BEGIN RECORD SET

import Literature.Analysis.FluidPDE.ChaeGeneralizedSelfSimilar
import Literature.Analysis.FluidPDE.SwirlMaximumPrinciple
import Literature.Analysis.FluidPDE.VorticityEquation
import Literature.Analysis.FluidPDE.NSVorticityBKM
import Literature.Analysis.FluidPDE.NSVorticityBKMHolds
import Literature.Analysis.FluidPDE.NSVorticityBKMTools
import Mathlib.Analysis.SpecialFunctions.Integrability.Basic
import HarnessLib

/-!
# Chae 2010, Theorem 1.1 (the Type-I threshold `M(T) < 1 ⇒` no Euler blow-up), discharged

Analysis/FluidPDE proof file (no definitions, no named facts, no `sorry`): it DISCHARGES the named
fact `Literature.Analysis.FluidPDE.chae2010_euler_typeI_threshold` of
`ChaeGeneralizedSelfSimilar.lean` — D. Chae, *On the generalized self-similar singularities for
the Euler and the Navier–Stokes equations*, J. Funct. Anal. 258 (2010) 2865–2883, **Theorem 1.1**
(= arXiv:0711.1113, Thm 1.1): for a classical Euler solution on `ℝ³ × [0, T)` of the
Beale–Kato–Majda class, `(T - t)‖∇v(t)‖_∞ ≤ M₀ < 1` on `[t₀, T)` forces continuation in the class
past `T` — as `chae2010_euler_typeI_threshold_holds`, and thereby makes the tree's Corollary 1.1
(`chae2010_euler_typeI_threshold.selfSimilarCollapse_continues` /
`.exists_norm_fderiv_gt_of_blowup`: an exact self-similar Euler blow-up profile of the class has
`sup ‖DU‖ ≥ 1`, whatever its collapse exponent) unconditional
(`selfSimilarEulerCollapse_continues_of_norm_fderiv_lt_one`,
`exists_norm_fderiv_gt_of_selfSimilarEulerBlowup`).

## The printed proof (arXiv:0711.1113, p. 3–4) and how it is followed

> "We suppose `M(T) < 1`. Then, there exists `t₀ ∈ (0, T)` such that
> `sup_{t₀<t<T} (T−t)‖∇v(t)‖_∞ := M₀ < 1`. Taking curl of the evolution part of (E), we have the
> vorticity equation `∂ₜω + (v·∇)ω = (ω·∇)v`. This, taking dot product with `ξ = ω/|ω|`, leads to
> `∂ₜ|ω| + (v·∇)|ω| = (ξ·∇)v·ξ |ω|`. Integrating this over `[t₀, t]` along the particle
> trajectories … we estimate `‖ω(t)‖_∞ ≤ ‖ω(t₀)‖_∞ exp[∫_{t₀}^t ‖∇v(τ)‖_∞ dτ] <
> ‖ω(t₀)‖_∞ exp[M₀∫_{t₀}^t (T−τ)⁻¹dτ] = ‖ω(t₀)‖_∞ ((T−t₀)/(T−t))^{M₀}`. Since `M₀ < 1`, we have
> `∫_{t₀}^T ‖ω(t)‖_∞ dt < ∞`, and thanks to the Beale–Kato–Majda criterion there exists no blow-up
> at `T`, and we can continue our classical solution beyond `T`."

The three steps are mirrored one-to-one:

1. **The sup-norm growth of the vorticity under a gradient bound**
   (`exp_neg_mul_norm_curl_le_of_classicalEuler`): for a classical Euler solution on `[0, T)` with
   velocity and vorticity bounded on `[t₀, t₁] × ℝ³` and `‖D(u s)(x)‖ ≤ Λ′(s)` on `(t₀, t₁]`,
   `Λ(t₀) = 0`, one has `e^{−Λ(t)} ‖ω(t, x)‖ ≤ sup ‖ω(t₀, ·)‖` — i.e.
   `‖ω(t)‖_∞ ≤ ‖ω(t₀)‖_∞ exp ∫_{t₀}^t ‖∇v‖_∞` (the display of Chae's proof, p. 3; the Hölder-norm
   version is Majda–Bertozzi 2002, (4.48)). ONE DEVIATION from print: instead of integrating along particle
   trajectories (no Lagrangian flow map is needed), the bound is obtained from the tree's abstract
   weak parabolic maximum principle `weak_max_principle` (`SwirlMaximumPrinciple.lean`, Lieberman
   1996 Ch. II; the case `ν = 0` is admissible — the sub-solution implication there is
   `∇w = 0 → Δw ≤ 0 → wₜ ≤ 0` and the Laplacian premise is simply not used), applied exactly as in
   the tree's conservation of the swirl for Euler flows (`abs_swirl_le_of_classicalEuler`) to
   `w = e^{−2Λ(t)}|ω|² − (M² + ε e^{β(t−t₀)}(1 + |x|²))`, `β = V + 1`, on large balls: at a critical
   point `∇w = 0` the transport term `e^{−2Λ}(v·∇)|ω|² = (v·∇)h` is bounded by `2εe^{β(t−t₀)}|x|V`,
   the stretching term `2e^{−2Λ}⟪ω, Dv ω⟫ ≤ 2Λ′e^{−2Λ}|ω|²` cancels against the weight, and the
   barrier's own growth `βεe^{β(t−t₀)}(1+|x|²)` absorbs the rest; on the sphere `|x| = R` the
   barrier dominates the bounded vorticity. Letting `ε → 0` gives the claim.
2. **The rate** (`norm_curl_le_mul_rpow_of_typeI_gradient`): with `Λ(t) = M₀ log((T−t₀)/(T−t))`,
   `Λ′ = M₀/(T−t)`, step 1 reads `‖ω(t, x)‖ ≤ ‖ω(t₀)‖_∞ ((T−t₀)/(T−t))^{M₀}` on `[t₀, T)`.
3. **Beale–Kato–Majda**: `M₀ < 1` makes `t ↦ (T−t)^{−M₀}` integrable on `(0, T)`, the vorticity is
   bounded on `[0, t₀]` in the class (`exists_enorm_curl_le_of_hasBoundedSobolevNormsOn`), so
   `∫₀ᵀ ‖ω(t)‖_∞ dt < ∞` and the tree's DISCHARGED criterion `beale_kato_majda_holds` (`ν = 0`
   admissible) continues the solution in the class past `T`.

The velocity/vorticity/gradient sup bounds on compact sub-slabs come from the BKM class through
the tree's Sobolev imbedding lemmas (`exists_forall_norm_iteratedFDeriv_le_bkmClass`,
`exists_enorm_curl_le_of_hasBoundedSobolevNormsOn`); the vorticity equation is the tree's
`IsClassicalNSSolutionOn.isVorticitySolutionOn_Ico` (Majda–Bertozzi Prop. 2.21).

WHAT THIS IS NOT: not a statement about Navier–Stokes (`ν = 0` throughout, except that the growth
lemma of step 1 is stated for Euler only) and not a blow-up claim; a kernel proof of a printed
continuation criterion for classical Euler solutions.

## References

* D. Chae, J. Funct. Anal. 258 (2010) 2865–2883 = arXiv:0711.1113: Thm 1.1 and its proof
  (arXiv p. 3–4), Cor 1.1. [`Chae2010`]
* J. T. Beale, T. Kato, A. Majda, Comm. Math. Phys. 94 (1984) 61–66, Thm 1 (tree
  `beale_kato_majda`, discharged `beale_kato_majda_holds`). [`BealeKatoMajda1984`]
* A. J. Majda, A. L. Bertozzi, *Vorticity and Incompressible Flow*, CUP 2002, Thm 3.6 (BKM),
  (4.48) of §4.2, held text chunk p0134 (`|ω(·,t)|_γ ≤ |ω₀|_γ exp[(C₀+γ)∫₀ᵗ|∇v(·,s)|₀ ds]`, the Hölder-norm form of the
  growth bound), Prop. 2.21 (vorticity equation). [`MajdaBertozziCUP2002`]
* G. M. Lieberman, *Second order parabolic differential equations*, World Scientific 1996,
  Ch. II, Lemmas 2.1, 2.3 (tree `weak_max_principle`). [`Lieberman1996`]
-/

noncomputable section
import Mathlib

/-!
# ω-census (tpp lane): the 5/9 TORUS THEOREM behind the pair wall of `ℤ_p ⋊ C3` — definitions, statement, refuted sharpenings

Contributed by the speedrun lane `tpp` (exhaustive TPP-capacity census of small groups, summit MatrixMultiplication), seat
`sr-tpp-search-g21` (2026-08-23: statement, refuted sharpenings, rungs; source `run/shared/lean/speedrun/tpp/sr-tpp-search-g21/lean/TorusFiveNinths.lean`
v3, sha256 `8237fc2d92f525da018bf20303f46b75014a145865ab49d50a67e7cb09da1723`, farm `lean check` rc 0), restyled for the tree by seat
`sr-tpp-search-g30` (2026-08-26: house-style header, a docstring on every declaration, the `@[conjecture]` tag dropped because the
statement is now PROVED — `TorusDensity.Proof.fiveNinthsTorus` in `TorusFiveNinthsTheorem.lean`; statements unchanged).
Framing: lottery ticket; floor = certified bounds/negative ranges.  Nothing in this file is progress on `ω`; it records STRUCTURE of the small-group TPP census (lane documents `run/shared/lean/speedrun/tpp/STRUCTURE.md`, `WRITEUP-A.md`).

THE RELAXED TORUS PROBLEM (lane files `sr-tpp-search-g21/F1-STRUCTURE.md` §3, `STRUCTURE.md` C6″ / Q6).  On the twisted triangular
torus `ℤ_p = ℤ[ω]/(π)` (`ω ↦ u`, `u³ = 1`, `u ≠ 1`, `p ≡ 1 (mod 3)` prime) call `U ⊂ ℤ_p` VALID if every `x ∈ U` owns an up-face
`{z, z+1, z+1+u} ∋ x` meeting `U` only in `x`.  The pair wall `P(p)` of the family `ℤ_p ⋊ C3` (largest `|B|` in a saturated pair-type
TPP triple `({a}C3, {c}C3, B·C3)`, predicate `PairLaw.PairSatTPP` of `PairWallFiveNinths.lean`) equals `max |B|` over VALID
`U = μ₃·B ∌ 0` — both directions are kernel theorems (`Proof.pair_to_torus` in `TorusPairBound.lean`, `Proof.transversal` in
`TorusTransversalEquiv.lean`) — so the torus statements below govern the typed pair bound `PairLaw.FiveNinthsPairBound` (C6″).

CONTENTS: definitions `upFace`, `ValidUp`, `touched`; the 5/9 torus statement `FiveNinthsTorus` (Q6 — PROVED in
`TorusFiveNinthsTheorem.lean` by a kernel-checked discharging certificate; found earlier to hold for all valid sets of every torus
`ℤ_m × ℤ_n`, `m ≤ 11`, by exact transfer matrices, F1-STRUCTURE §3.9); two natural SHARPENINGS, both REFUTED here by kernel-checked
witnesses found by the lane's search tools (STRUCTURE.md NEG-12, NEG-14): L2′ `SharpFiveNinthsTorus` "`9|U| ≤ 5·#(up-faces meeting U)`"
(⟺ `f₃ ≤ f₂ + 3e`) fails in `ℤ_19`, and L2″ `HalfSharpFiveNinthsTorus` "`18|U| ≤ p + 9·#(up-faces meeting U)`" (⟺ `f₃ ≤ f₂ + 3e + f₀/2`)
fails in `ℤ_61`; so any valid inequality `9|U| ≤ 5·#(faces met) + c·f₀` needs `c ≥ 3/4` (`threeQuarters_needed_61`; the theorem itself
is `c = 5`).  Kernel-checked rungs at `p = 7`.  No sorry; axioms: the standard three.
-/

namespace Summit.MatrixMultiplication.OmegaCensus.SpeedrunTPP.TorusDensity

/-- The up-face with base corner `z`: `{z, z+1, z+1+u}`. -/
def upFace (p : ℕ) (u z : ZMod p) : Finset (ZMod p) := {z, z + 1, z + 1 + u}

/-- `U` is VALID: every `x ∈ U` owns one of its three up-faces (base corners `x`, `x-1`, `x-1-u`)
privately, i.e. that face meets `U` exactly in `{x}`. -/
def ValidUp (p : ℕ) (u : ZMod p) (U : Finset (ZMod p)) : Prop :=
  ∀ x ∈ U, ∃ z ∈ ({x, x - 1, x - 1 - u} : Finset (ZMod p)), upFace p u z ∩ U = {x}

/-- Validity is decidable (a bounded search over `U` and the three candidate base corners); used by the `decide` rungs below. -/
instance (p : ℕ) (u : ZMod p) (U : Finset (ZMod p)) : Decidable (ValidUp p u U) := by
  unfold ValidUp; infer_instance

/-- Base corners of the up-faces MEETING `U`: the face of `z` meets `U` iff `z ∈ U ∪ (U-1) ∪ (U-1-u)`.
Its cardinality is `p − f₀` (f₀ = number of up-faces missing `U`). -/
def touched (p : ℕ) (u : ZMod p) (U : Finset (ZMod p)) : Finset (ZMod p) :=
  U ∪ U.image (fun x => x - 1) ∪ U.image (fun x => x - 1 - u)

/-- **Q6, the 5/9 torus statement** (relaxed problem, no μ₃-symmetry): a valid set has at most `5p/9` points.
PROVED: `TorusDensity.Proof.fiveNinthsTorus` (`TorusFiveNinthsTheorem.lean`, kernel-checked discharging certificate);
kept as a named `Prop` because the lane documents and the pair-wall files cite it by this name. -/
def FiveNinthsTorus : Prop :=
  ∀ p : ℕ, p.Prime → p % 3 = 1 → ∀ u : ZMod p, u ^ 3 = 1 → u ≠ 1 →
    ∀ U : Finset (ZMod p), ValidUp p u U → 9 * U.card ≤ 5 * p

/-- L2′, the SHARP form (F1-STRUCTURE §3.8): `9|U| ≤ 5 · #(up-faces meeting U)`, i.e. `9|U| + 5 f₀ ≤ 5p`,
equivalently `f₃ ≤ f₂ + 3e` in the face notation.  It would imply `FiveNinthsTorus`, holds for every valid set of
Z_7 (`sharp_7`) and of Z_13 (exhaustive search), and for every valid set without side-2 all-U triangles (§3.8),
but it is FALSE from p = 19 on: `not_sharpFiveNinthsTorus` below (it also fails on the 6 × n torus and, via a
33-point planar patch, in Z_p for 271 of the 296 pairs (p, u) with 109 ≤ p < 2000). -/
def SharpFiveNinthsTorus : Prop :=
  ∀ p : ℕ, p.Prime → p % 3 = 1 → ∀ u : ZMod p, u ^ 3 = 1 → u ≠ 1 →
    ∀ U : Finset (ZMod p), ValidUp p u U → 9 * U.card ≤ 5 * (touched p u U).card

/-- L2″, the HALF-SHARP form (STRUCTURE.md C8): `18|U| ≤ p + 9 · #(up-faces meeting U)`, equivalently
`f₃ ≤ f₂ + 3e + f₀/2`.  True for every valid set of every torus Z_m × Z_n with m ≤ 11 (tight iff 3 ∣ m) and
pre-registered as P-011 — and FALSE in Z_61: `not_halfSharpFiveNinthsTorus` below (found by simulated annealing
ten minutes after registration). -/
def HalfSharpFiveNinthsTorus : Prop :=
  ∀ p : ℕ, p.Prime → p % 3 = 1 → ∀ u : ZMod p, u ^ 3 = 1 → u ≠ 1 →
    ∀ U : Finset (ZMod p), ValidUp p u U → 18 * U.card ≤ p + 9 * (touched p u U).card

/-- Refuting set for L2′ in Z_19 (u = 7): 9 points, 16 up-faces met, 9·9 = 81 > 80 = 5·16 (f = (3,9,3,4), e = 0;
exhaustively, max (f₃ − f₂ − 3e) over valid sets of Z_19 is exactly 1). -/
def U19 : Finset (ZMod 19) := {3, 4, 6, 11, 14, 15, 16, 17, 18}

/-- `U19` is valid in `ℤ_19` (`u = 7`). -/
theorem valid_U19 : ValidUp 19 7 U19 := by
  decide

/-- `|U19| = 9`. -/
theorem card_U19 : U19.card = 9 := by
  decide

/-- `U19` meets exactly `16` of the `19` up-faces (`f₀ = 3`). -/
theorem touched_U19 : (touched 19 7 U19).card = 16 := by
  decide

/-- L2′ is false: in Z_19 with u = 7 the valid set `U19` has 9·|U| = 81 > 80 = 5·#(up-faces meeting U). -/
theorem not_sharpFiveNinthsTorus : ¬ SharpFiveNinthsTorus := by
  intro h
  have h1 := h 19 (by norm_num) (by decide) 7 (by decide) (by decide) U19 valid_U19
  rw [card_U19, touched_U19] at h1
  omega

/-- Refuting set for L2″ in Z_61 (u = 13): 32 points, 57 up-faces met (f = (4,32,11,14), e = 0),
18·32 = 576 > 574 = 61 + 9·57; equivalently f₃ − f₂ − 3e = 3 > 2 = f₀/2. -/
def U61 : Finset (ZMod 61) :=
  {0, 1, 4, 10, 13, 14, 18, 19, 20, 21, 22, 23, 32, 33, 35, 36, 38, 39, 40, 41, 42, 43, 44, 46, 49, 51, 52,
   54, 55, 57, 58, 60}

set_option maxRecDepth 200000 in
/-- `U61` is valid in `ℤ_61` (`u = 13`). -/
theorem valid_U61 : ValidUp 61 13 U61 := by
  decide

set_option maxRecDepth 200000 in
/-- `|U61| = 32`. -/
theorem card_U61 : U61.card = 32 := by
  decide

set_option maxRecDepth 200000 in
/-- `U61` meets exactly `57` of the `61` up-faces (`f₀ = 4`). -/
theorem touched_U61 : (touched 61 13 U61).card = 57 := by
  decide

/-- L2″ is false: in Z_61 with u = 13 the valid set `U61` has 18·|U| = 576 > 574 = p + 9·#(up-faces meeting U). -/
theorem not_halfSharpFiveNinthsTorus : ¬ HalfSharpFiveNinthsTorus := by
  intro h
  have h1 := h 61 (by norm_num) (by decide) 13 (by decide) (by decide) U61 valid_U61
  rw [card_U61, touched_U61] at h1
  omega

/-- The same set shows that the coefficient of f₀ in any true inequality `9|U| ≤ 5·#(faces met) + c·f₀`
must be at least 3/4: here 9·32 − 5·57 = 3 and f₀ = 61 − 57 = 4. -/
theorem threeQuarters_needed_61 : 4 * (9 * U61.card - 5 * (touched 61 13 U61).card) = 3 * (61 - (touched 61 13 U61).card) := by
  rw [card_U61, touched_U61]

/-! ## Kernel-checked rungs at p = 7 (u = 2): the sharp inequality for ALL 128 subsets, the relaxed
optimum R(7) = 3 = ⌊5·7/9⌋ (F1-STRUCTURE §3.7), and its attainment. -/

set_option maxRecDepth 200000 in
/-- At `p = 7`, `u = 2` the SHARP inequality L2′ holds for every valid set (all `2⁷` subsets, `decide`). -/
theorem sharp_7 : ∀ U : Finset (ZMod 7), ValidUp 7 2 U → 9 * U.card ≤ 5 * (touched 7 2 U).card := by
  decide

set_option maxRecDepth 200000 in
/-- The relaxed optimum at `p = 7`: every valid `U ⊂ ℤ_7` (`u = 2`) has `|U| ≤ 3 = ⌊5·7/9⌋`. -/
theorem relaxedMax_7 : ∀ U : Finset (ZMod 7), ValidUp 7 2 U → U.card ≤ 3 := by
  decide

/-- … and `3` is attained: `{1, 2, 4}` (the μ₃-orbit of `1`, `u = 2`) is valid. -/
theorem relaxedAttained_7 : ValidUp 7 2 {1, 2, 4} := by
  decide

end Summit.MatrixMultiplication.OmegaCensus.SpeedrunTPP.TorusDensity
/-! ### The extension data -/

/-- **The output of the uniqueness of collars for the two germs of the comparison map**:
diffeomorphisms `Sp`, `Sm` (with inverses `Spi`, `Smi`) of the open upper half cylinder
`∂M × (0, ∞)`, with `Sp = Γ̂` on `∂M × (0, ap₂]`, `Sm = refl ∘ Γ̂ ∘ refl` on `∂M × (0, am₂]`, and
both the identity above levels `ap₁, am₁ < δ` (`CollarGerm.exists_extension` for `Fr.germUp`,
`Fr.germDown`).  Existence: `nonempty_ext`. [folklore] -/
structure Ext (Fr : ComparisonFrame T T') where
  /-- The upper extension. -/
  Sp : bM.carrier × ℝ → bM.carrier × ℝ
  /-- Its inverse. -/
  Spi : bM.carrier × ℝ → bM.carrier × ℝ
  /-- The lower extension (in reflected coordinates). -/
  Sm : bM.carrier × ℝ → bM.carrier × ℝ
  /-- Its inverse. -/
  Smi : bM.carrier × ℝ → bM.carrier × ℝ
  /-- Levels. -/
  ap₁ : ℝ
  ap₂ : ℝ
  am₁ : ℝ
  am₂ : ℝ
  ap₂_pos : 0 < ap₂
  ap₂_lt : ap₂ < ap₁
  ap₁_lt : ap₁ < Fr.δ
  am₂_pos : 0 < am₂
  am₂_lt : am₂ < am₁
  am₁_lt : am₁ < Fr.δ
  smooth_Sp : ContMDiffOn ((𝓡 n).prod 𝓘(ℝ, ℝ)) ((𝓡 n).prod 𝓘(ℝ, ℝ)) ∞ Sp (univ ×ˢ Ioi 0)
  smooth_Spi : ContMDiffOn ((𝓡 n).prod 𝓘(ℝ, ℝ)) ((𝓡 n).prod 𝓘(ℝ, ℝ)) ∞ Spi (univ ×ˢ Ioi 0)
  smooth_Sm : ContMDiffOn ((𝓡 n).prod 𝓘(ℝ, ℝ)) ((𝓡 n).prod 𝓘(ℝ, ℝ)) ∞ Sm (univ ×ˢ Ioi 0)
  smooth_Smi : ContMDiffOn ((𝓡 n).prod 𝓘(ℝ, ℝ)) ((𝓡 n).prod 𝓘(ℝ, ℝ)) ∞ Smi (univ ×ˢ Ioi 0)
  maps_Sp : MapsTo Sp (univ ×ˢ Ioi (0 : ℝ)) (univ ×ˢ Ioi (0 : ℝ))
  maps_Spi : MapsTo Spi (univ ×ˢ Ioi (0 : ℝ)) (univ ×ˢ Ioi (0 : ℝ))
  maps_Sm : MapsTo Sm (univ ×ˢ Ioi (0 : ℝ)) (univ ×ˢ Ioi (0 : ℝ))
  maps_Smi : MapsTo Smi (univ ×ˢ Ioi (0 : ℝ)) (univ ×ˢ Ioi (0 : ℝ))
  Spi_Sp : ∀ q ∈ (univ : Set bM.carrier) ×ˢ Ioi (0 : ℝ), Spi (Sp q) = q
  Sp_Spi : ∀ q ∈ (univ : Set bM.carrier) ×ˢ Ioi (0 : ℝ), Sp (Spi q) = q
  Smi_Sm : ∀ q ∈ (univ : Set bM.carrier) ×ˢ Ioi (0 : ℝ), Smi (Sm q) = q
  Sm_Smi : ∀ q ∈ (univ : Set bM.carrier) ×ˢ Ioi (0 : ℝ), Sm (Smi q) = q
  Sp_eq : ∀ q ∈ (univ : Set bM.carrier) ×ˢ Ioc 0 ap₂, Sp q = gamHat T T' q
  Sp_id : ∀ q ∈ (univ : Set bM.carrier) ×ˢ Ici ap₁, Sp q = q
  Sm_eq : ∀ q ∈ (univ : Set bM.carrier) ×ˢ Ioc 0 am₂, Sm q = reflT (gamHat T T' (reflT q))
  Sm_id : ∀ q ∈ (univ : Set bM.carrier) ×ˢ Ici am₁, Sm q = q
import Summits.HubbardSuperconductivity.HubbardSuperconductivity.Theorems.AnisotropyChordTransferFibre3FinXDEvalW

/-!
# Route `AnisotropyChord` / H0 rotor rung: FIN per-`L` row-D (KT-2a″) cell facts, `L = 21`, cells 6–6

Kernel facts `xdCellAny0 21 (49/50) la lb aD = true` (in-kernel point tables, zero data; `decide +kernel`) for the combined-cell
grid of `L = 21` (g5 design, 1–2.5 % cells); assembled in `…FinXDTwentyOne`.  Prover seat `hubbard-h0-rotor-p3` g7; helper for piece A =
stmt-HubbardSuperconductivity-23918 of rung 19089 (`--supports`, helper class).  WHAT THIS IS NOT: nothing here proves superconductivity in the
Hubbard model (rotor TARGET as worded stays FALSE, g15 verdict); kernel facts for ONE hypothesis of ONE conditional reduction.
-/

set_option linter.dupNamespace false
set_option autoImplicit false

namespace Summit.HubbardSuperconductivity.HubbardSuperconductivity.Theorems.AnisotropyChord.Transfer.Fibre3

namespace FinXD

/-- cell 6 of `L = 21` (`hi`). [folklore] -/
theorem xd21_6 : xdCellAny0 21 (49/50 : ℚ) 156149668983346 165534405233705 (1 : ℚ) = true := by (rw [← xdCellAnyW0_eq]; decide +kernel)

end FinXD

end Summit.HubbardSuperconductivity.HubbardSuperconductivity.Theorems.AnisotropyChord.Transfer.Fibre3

END RECORD SET

## [WHAT YOU HAVE TO DO]
In the listing above, locate the line containing "the Euler and" and the line containing "velocity and vorticity". Extract those two lines and every line between them, exactly as written, and only those.

## [ANSWER BOX]
the Euler and the Navier–Stokes equations*, J. Funct. Anal. 258 (2010) 2865–2883, **Theorem 1.1**
(= arXiv:0711.1113, Thm 1.1): for a classical Euler solution on `ℝ³ × [0, T)` of the
Beale–Kato–Majda class, `(T - t)‖∇v(t)‖_∞ ≤ M₀ < 1` on `[t₀, T)` forces continuation in the class
past `T` — as `chae2010_euler_typeI_threshold_holds`, and thereby makes the tree's Corollary 1.1
(`chae2010_euler_typeI_threshold.selfSimilarCollapse_continues` /
`.exists_norm_fderiv_gt_of_blowup`: an exact self-similar Euler blow-up profile of the class has
`sup ‖DU‖ ≥ 1`, whatever its collapse exponent) unconditional
(`selfSimilarEulerCollapse_continues_of_norm_fderiv_lt_one`,
`exists_norm_fderiv_gt_of_selfSimilarEulerBlowup`).

## The printed proof (arXiv:0711.1113, p. 3–4) and how it is followed

> "We suppose `M(T) < 1`. Then, there exists `t₀ ∈ (0, T)` such that
> `sup_{t₀<t<T} (T−t)‖∇v(t)‖_∞ := M₀ < 1`. Taking curl of the evolution part of (E), we have the
> vorticity equation `∂ₜω + (v·∇)ω = (ω·∇)v`. This, taking dot product with `ξ = ω/|ω|`, leads to
> `∂ₜ|ω| + (v·∇)|ω| = (ξ·∇)v·ξ |ω|`. Integrating this over `[t₀, t]` along the particle
> trajectories … we estimate `‖ω(t)‖_∞ ≤ ‖ω(t₀)‖_∞ exp[∫_{t₀}^t ‖∇v(τ)‖_∞ dτ] <
> ‖ω(t₀)‖_∞ exp[M₀∫_{t₀}^t (T−τ)⁻¹dτ] = ‖ω(t₀)‖_∞ ((T−t₀)/(T−t))^{M₀}`. Since `M₀ < 1`, we have
> `∫_{t₀}^T ‖ω(t)‖_∞ dt < ∞`, and thanks to the Beale–Kato–Majda criterion there exists no blow-up
> at `T`, and we can continue our classical solution beyond `T`."

The three steps are mirrored one-to-one:

1. **The sup-norm growth of the vorticity under a gradient bound**
   (`exp_neg_mul_norm_curl_le_of_classicalEuler`): for a classical Euler solution on `[0, T)` with
   velocity and vorticity bounded on `[t₀, t₁] × ℝ³` and `‖D(u s)(x)‖ ≤ Λ′(s)` on `(t₀, t₁]`,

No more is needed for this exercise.